Il faut dire que Maestrati semble avoir eu du mal à cerner toutes les complexités de l’œuvre. Il a créé des moments visuels extrêmement beaux, surtout l’écran illuminé qui transforme les acteurs en théâtre d’ombres lorsqu’ils semblent passer de l’autre côté de la vie. Et voilà que le vieux tanbouyé s’en va dans la nuit avec son tambour sur le dos pour rejoindre le monde de ses ancêtres.

Toutefois, si le travail visuel était excellent, la direction d’acteurs était moins heureuse, malgré une distribution excellente dont Aliou Cissé (Roberval) une des grandes présences de la scène martiniquaise, Gladys Arnaud (Bertilia, la femme) et Joël Jernidier, dont l’irruption sur scène a apporté une bouffée d’air frais à ce monde un peu étouffant.

Harry Baltus qui est aussi un très bon comédien, était figé dans le jeu mécanique du chroniqueur à la télévision.
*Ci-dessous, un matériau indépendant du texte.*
/-! ### The special horizontal lines `Im z = (2m+1)π/log p` -/

/-- `p^{iR} = −1` for `R = (2m+1)π/log p`. [cite: ConnesConsani2021QuasiInner, §3 (arXiv chunk p0008:L35–L39)] -/
private theorem natCast_cpow_oddMultiple_mul_I {p : ℕ} (hp : 1 < p) (m : ℤ) :
    (p : ℂ) ^ ((((2 * m + 1) * π / Real.log p : ℝ) : ℂ) * I) = -1 := by
  have hp0 : (p : ℂ) ≠ 0 := Nat.cast_ne_zero.2 (by omega)
  have hlogR : 0 < Real.log p := Real.log_pos (by exact_mod_cast hp)
  rw [cpow_def_of_ne_zero hp0, ← Complex.natCast_log]
  have hreal : Real.log p * ((2 * m + 1) * π / Real.log p) = (2 * m + 1) * π := by
    field_simp
  have : ((Real.log (p : ℝ) : ℝ) : ℂ) * ((((2 * m + 1) * π / Real.log p : ℝ) : ℂ) * I) =
      (m : ℂ) * (2 * π * I) + π * I := by
    rw [← mul_assoc, ← ofReal_mul, hreal]
    push_cast
    ring
  rw [this, Complex.exp_add, Complex.exp_int_mul_two_pi_mul_I, Complex.exp_pi_mul_I, one_mul]

/-- **`ρ_p` on the horizontal lines `Im z = (2m+1)π/log p`** (printed: «`ρ_p(x + i(2m+1)π/log p) =
(pˣ + p)/(p^{1−x} + p)`, a real, positive increasing function of `x` equal to `1` for `x = ½`»), in the
form `ρ_p(x + iR) = (1 + p^{x−1})/(1 + p^{−x})` (multiply by `p` to get the printed quotient); `m ∈ ℤ`
covers the complex-conjugate line `−R` as well. [cite: ConnesConsani2021QuasiInner, §3 (arXiv chunk p0008:L35–L39)] -/
theorem rhoPrime_re_add_oddMultiple {p : ℕ} (hp : 1 < p) (m : ℤ) (x : ℝ) :
    rhoPrime p (x + (((2 * m + 1) * π / Real.log p : ℝ) : ℂ) * I) =
      (((1 + (p : ℝ) ^ (x - 1)) / (1 + (p : ℝ) ^ (-x)) : ℝ) : ℂ) := by
  have hp0 : (p : ℂ) ≠ 0 := Nat.cast_ne_zero.2 (by omega)
  have hpR : (0 : ℝ) ≤ p := by positivity
  set R : ℝ := (2 * m + 1) * π / Real.log p with hR
  have hI : (p : ℂ) ^ ((R : ℂ) * I) = -1 := by rw [hR]; exact natCast_cpow_oddMultiple_mul_I hp m
  have h1 : (p : ℂ) ^ ((x : ℂ) + (R : ℂ) * I - 1) = -(((p : ℝ) ^ (x - 1) : ℝ) : ℂ) := by
    rw [show (x : ℂ) + (R : ℂ) * I - 1 = ((x - 1 : ℝ) : ℂ) + (R : ℂ) * I by push_cast; ring,
      cpow_add _ _ hp0, hI, ← ofReal_natCast, ← ofReal_cpow hpR]
    ring
  have h2 : (p : ℂ) ^ (-((x : ℂ) + (R : ℂ) * I)) = -(((p : ℝ) ^ (-x) : ℝ) : ℂ) := by
    rw [show -((x : ℂ) + (R : ℂ) * I) = ((-x : ℝ) : ℂ) + (-((R : ℂ) * I)) by push_cast; ring,
      cpow_add _ _ hp0, cpow_neg, hI, ← ofReal_natCast, ← ofReal_cpow hpR]
    ring
  rw [rhoPrime, h1, h2]
  push_cast
  ring

/-- **`|ρ_p(z)| ≤ 1` on the lines `Im z = (2m+1)π/log p` for `Re z ≤ ½`** («which ensures that the
restriction of `ρ_p` to the segment `(½ + iR, ½ − 2m + iR)` and its complex conjugate fulfills
`|ρ_p(z)| ≤ 1`»: `p^{x−1} ≤ p^{−x}` iff `x ≤ ½`).
[cite: ConnesConsani2021QuasiInner, §3 (arXiv chunk p0008:L35–L41)] -/
theorem norm_rhoPrime_le_one_of_re_le_half {p : ℕ} (hp : 1 < p) (m : ℤ) {x : ℝ} (hx : x ≤ 1 / 2) :
    ‖rhoPrime p (x + (((2 * m + 1) * π / Real.log p : ℝ) : ℂ) * I)‖ ≤ 1 := by
  have hp1 : (1 : ℝ) < p := by exact_mod_cast hp
  rw [rhoPrime_re_add_oddMultiple hp m x, Complex.norm_real, Real.norm_eq_abs,
    abs_of_pos (by positivity)]
  rw [div_le_one (by positivity)]
  have : (p : ℝ) ^ (x - 1) ≤ (p : ℝ) ^ (-x) := Real.rpow_le_rpow_of_exponent_le hp1.le (by linarith)
  linarith

/-! ### The kernel `R_j = (ψ⁻¹)^j (ψ⁻¹)′` -/

/-- **`|ψ⁻¹(z)| ≤ 1` for `Re z ≤ ½`**: `ψ⁻¹(z) = (2z+1)/(2z−3)` maps `ℂ₋` into the closed unit disk
(`|2z + 1| ≤ |2z − 3|` iff `Re z ≤ ½`). [cite: ConnesConsani2021QuasiInner, Introduction (arXiv chunk p0003:L26)] -/
theorem norm_cayleyInv_le_one {z : ℂ} (hz : z.re ≤ 1 / 2) : ‖cayleyInv z‖ ≤ 1 := by
  rw [cayleyInv]
  have hden : (2 * z - 3 : ℂ) ≠ 0 := by
    intro h
    have := congrArg Complex.re h
    simp at this
    linarith
  rw [norm_div, div_le_one (norm_pos_iff.2 hden)]
  rw [← sq_le_sq₀ (norm_nonneg _) (norm_nonneg _), Complex.sq_norm, Complex.sq_norm]
  simp only [normSq_apply, sub_re, mul_re, add_re, sub_im, mul_im, add_im]
  norm_num
  nlinarith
Il devait se démarquer des autres et son style de robot était amusant au départ mais il est vite devenu lassant, au point où on se demandait si ce n’était pas le texte qu’il fallait remanier. Mais non, car une interprétation différente de l’acteur aurait tout changé. Aliou Cissé qui a vu son personnage et sa belle voix restreints par une lecture de tonalités inégales et un corps cloué à son fauteuil, presque immobile, avait beaucoup de mal à infuser ses derniers râles d’une énergie scénique. Gladys Arnaud, sa femme a souffert des mêmes décisions de mise en scène. Un jeu trop « contraint » par ce qui ressemblait à un manque d’énergie, et des inégalités tonales, même lorsqu’elle raconte les rencontres sexuelles brûlantes entre elle et son mari au début de leur liaison. À part quelques moments piquants, il y avait une absence générale d’énergie ludique, des acteurs figés peut-être dans une temporalité suspendue entre la vie et la mort mais cette vision n’a pas bien réussi sur le plan scénique.
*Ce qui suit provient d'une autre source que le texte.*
/-!
# Barker–Prange 2021, Prop. 10: the tree's named fact is EQUIVALENT to the printed unit frame

Analysis/FluidPDE proof file (theorems only, no definitions, no named facts) for the named fact
`Literature.Analysis.FluidPDE.barkerPrange2021_regular_of_relative_smallness`
(`BarkerPrange2021TypeICriteria.lean`; T. Barker, C. Prange, *Quantitative regularity for the
Navier–Stokes equations via spatial concentration*, Comm. Math. Phys. 385 (2021) 717–792 =
arXiv:2003.06717, **Proposition 10**, §4.3 p. 25).

The fact is recorded "on the tree's Leray–Hopf frame `[0,T]`, `T > 0`, for every `ν > 0`" with
the claim (module docstring of the statement file, *Viscosity, time origin, scaling*) that this
general frame follows from the printed one (`ν = 1` on `ℝ³ × [-1,0]`, datum at `-1`, final time
`0`, annulus `B_0(exp((M♭)^{1221})) ∖ B_0(1)`) by "first the Navier–Stokes scaling
`w(y,s) = λu(x₀ + λy, T + λ²s)`, `λ = √T` …, then `w(y,s) = ν⁻¹u(y,s/ν)` for the viscosity".
This file PROVES that claim, i.e. the first line of the printed proof of the main estimates
("Without loss of generality, we now take `t₀ = 0`. We also assume that `T = 1`. The general
statement is obtained by scaling.", arXiv p. 14, §3.2):

* `BarkerPrange2021.regular_of_unitFrame` — the scaling step for ONE solution and arbitrary
  radius/threshold data `(R, η)`: if every unit-viscosity suitable Leray–Hopf solution on `[0,1]`
  with `‖w₀‖_{L³} ≤ M` and `‖w(1)‖_{L³(1 ≤ |y| < R)} ≤ η` is essentially bounded on a backward
  cylinder at `(1, 0)`, then every viscosity-`ν` suitable Leray–Hopf solution on `[0,T]` with
  `‖u₀‖_{L³} ≤ νM` and `‖u(T)‖_{L³(√(νT) ≤ |x| < √(νT) R)} ≤ νη` is essentially bounded on a
  backward cylinder at `(T, 0)` — via the combined rescaling
  `w(s, y) = (ℓ/ν) u(T s, ℓ y)`, `q = (ℓ/ν)² p(T s, ℓ y)`, `ℓ = √(νT)`
  (`IsLerayHopfOn.viscosityRescale` then `isLerayHopfOn_nsRescale`;
  `IsSuitableWeakSolutionOn.stRescale` with `α = ℓ/ν`, `γ = ℓ`, `β = T`), the scaling of `L³`
  norms on dilated sets, and the transport of essential suprema along the space–time affine map
  (`eLpNorm_top_uncurry_smul_stPull_preimage`);
* `barkerPrange2021_regular_of_relative_smallness_iff_unitFrame` — the named fact is equivalent
  to its instance `ν = T = 1` (the printed Proposition 10 translated in time by `+1`, in the
  tree's vocabulary), and `barkerPrange2021_regular_of_relative_smallness_of_unitFrame` — the
  direction a future discharge of the fact will use.

Nothing here proves Proposition 10 itself: its printed proof (p. 25: backward propagation of
vorticity concentration as in Lemma 6, Steps 1–4 of §3.3 with one time scale — quantitative
Carleman unique continuation / backward uniqueness on quantitative epochs and annuli of
regularity with `M♭ = exp(L_* M⁵/2)`) needs the paper's effective machinery (Thm. 11 / Rem. 11,
Lemma 6, §6 Cor. 23, §7, Step 4), which the tree does not have yet; the fact stays a named fact.

## References

* T. Barker, C. Prange, Comm. Math. Phys. 385 (2021) 717–792 = arXiv:2003.06717: Prop. 10
  (§4.3 p. 25), §3.2 p. 14 (reduction to `t₀ = 0`, `T = 1` by scaling), §1.4.3 (classes).
  [`BarkerPrange2021`]
* L. Caffarelli, R. Kohn, L. Nirenberg, Comm. Pure Appl. Math. 35 (1982), §1–§2 (scaling of
  weak and suitable weak solutions). [`CaffarelliKohnNirenberg1982`]
-/

noncomputable section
Karine Pédurand, en tant que voisine très énergique, est tombée dans un style de jeu burlesque à la J.P. Sturm, un choix qui a diverti la salle mais n’était pas du tout approprié pour la pièce. Ajoutons que les limites de la salle du Centre Sonis n’ont pas facilité les choses. La pièce doit être jouée à l’Artchipel et en Martinique. Il se peut très bien que ces différents lieux contribuent à dynamiser le travail scénique de cette équipe dont le potentiel artistique ne fait aucun doute.

La troupe Pawol a Neg Soubarou de Harry Kancel a présenté un conte allégorique Demasiyaj, qui bénéficiait d’un chanteur lewoz magnifique, José Maragnès.
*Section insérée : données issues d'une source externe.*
end Summit.QuantumFields.YangMills.Theorems.BalabanUVNodesN27SpineRecord
import Literature.Geometry.Riemannian.SurgicalSolutions
import Literature.Geometry.Riemannian.CanonicalNeighbourhoodScaling
import HarnessLib

/-!
# The base of Chen–Zhu's induction without the normalisation `T₀ > 1`
(topic `Geometry/Riemannian`)

`SurgicalSolutions.lean` proves the base of the inductive construction of §5 of Chen–Zhu 2006
(arXiv:math/0504478, p. 26: "It follows from Lemma 2.1 and Theorem 4.1 that the a priori
assumptions above hold for the smooth solution on `[0, T₀)`") as `chenZhuAPriori_smoothSolution`,
for maximal flows with `T > 1` — the normalisation "Without loss of generality, after a scaling on
the initial metric, we may assume `T₀ > 1`" being built into the named fact
`chenZhu_aprioriAssumptions_smoothSolution` (Thm. 4.1 as used on p. 26). With the scale
covariance of the canonical neighbourhood assumption (`CanonicalNeighbourhoodScaling.lean`,
`canonicalNeighbourhoods_smoothSolution_of_normalised`) the normalisation is now DISCHARGED: the a
priori assumptions hold for the maximal Ricci flow from every metric of positive isotropic
curvature on a closed simply connected 4-manifold, whatever its maximal time
(`chenZhuAPriori_smoothSolution_unnormalised`). The pinching assumption needs no rescaling:
Lemma 2.1 (`hamilton_chenZhu_pinching`) is stated for every initial metric. This is the base
("admissible data at time `0`") required by `chenZhu_surgicalSolution_existence_of_step`
(`SurgicalSolutionsCount.lean`) for the initial manifold of Thm. 5.6.

## References

* B.-L. Chen, X.-P. Zhu, *Ricci flow with surgery on four-manifolds with positive isotropic
  curvature*, J. Differential Geom. 74 (2006), arXiv:math/0504478, §5, p. 26. [ChenZhu2006]
-/

noncomputable section

open Bundle Set Function TopologicalSpace
open scoped Manifold ContDiff Topology

namespace Literature.Geometry.Riemannian

open Lorentzian

/-- **The smooth maximal solution satisfies the a priori assumptions, for every maximal time**
(Chen–Zhu 2006, §5, p. 26, with the normalisation "we may assume `T₀ > 1`" carried out by
parabolic rescaling): for all sufficiently small accuracies `0 < ε ≤ ε₀`, with `η` universal and
`C₁, C₂` depending only on `ε`, every maximal Ricci flow `(g, cov)` on `[0, T)` from a metric of
positive isotropic curvature on a closed simply connected 4-manifold satisfies the a priori
assumptions `ChenZhuAPriori ⟨ε, C₁, C₂, η, ρ, Λ, P, r⟩ g cov T 0` for some positive `ρ, Λ, P`
(Lemma 2.1, `hamilton_chenZhu_pinching`) and some positive non-increasing `r`
(`canonicalNeighbourhoods_smoothSolution_of_normalised`), positive isotropic curvature being
preserved (`ricciFlow_preserves_positiveIsotropicCurvature`). Compared with
`chenZhuAPriori_smoothSolution` the hypothesis `1 < T` is gone. [cite: ChenZhu2006, §5, p. 26] -/
theorem chenZhuAPriori_smoothSolution_unnormalised
    (h₁ : ricciFlow_preserves_positiveIsotropicCurvature.{0}) (h₂ : hamilton_chenZhu_pinching.{0})
    (h₃ : chenZhu_aprioriAssumptions_smoothSolution) :
    ∃ η : ℝ, 0 < η ∧ ∃ ε₀ : ℝ, 0 < ε₀ ∧ ∀ ε : ℝ, 0 < ε → ε ≤ ε₀ → ∃ C₁ C₂ : ℝ, 0 < C₁ ∧ 0 < C₂ ∧
      ∀ (M : Type) [TopologicalSpace M] [T2Space M] [SecondCountableTopology M] [CompactSpace M]
        [ChartedSpace (EuclideanSpace ℝ (Fin 4)) M] [IsManifold (𝓡 4) ∞ M] [SimplyConnectedSpace M]
        [MeasurableSpace M] [BorelSpace M]
        (g : ℝ → PseudoRiemannianMetric (𝓡 4) ∞ (EuclideanSpace ℝ (Fin 4))
          (TangentSpace (𝓡 4) : M → Type _))
        (cov : ℝ → CovariantDerivative (𝓡 4) (EuclideanSpace ℝ (Fin 4))
          (TangentSpace (𝓡 4) : M → Type _)) (T : ℝ),
        IsMaximalRicciFlow g cov T → (g 0).HasPositiveIsotropicCurvature →
          ∃ ρ Λ P : ℝ, 0 < ρ ∧ 0 < Λ ∧ 0 < P ∧
            ∃ r : ℝ → ℝ, (∀ t ∈ Ici (0 : ℝ), 0 < r t) ∧ AntitoneOn r (Ici 0) ∧
              ChenZhuAPriori ⟨ε, C₁, C₂, η, ρ, Λ, P, r⟩ g cov T 0 := by
  obtain ⟨η, hη, ε₀, hε₀, H⟩ := canonicalNeighbourhoods_smoothSolution_of_normalised h₃
  refine ⟨η, hη, ε₀, hε₀, fun ε hε hεε₀ ↦ ?_⟩
  obtain ⟨C₁, C₂, hC₁, hC₂, Hcan⟩ := H ε hε hεε₀
  refine ⟨C₁, C₂, hC₁, hC₂, fun M _ _ _ _ _ _ _ _ _ g cov T hmax hpic ↦ ?_⟩
  obtain ⟨ρ, Λ, P, hρ, hΛ, hP, hpinch⟩ := h₂ M (g 0) (hmax.isRiemannian 0 hmax.zero_mem) hpic
  obtain ⟨r, hr, hanti, hcan⟩ := Hcan M g cov T hmax hpic
  refine ⟨ρ, Λ, P, hρ, hΛ, hP, r, hr, hanti, ?_, ?_, ?_⟩
  · exact h₁ M T g cov hmax.isRicciFlow hmax.isRiemannian hpic
  · intro t ht x e he
    simpa only [zero_add] using hpinch T g cov hmax.isRicciFlow hmax.isRiemannian rfl t ht x e he
  · intro t ht x hR _
    exact hcan t ht x (by simpa only [zero_add] using hR)

/-- **Admissible data at time `0`, for the count**: in the vocabulary of
`SurgicalSolutionsCount.lean`, the initial manifold of Thm. 5.6 carries a first stage — a maximal
Ricci flow from `g₀` satisfying the a priori assumptions started at absolute time `0` — for every
PIC metric `g₀` on a closed simply connected 4-manifold (the maximal solution exists by
`ricciFlow_maximal_existence`, the all-time alternative being excluded by `ricciFlow_singularTime_le`
and the positive lower bound of the scalar curvature, as in
`exists_isMaximalRicciFlow_of_hasPositiveIsotropicCurvature`).
[cite: ChenZhu2006, §5, p. 26] -/
theorem exists_first_stage_chenZhuAPriori
    (h₀ : ricciFlow_maximal_existence.{0, 0, 0}) (h₀' : ricciFlow_singularTime_le.{0, 0, 0})
    (h₀'' : exists_pos_le_scalarCurvature_of_hasPositiveIsotropicCurvature.{0})
    (h₁ : ricciFlow_preserves_positiveIsotropicCurvature.{0}) (h₂ : hamilton_chenZhu_pinching.{0})
    (h₃ : chenZhu_aprioriAssumptions_smoothSolution) :
    ∃ η : ℝ, 0 < η ∧ ∃ ε₀ : ℝ, 0 < ε₀ ∧ ∀ ε : ℝ, 0 < ε → ε ≤ ε₀ → ∃ C₁ C₂ : ℝ, 0 < C₁ ∧ 0 < C₂ ∧
      ∀ (M : Type) [TopologicalSpace M] [T2Space M] [SecondCountableTopology M] [CompactSpace M]
        [ChartedSpace (EuclideanSpace ℝ (Fin 4)) M] [IsManifold (𝓡 4) ∞ M] [SimplyConnectedSpace M]
        [MeasurableSpace M] [BorelSpace M]
        (g₀ : PseudoRiemannianMetric (𝓡 4) ∞ (EuclideanSpace ℝ (Fin 4))
          (TangentSpace (𝓡 4) : M → Type _)),
        g₀.IsRiemannian → g₀.HasPositiveIsotropicCurvature →
          ∃ ρ Λ P : ℝ, 0 < ρ ∧ 0 < Λ ∧ 0 < P ∧
            ∃ r : ℝ → ℝ, (∀ t ∈ Ici (0 : ℝ), 0 < r t) ∧ AntitoneOn r (Ici 0) ∧
              ∃ (g : ℝ → PseudoRiemannianMetric (𝓡 4) ∞ (EuclideanSpace ℝ (Fin 4))
                  (TangentSpace (𝓡 4) : M → Type _))
                (cov : ℝ → CovariantDerivative (𝓡 4) (EuclideanSpace ℝ (Fin 4))
                  (TangentSpace (𝓡 4) : M → Type _)) (T : ℝ),
                IsMaximalRicciFlow g cov T ∧ g 0 = g₀ ∧
                  ChenZhuAPriori ⟨ε, C₁, C₂, η, ρ, Λ, P, r⟩ g cov T 0 := by
  obtain ⟨η, hη, ε₀, hε₀, H⟩ := chenZhuAPriori_smoothSolution_unnormalised h₁ h₂ h₃
  refine ⟨η, hη, ε₀, hε₀, fun ε hε hεε₀ ↦ ?_⟩
  obtain ⟨C₁, C₂, hC₁, hC₂, HM⟩ := H ε hε hεε₀
  refine ⟨C₁, C₂, hC₁, hC₂, fun M _ _ _ _ _ _ _ _ _ g₀ hg₀ hpic ↦ ?_⟩
  rcases h₀ (𝓡 4) M g₀ hg₀ with ⟨g, cov, hflow, hR, h0⟩ | ⟨T, hT, g, cov, hmax, h0⟩
  · -- an all-time flow from PIC data is impossible (`T ≤ 2/α` for every `T`)
    exfalso
    have h0' : (g 0).HasPositiveIsotropicCurvature := h0 ▸ hpic
    have hLC : (g 0).IsLeviCivita (cov 0) := hflow.isLeviCivita 0 (by simp)
    obtain ⟨α₀, hα₀, hα₀R⟩ := h₀'' M (g 0) (cov 0) (hR 0 (by simp)) hLC (h0' (cov 0) hLC)
    have key : ∀ T' : ℝ, 0 < T' → T' ≤ 2 / α₀ := by
      intro T' hT'
      have := h₀' (𝓡 4) M T' hT' g cov (hflow.mono Ico_subset_Ici_self) (fun t ht ↦ hR t ht.1)
        α₀ hα₀ hα₀R
      have hrank : (Module.finrank ℝ (EuclideanSpace ℝ (Fin 4)) : ℝ) = 4 := by simp
      rw [hrank] at this
      calc T' ≤ 4 / (2 * α₀) := this
        _ = 2 / α₀ := by field_simp; norm_num
    have := key (2 / α₀ + 1) (by positivity)
    linarith
  · obtain ⟨ρ, Λ, P, hρ, hΛ, hP, r, hr, hanti, hap⟩ := HM M g cov T hmax (h0 ▸ hpic)
    exact ⟨ρ, Λ, P, hρ, hΛ, hP, r, hr, hanti, g, cov, T, hmax, h0, hap⟩

end Literature.Geometry.Riemannian

end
Étant donné la précarité de la situation actuelle en Guadeloupe, le fait même de pouvoir organiser cet événement « hors-série » était un véritable exploit. Les moyens étaient limités mais visiblement, la volonté de toute l’équipe organisatrice n’a jamais faut défaut et nous les félicitons de leur ténacité et de leur engagement vis-à-vis de la culture. D’autres événements sont prévus cet automne aux Abymes. Nous attendons la suite avec impatience.

Alvina Ruprecht

Paru pour le première fois sur le site  www.carleton.ca/francotheatres

Edition hors-série du Festival Téyat Zabim 2009 du 20 au 23 mai 2009 au Centre Culturel Sonis avec Grace Art Théâtre, Cie Savann, Troupe Pawol a neg Soubawou avec deux spectacles par soi.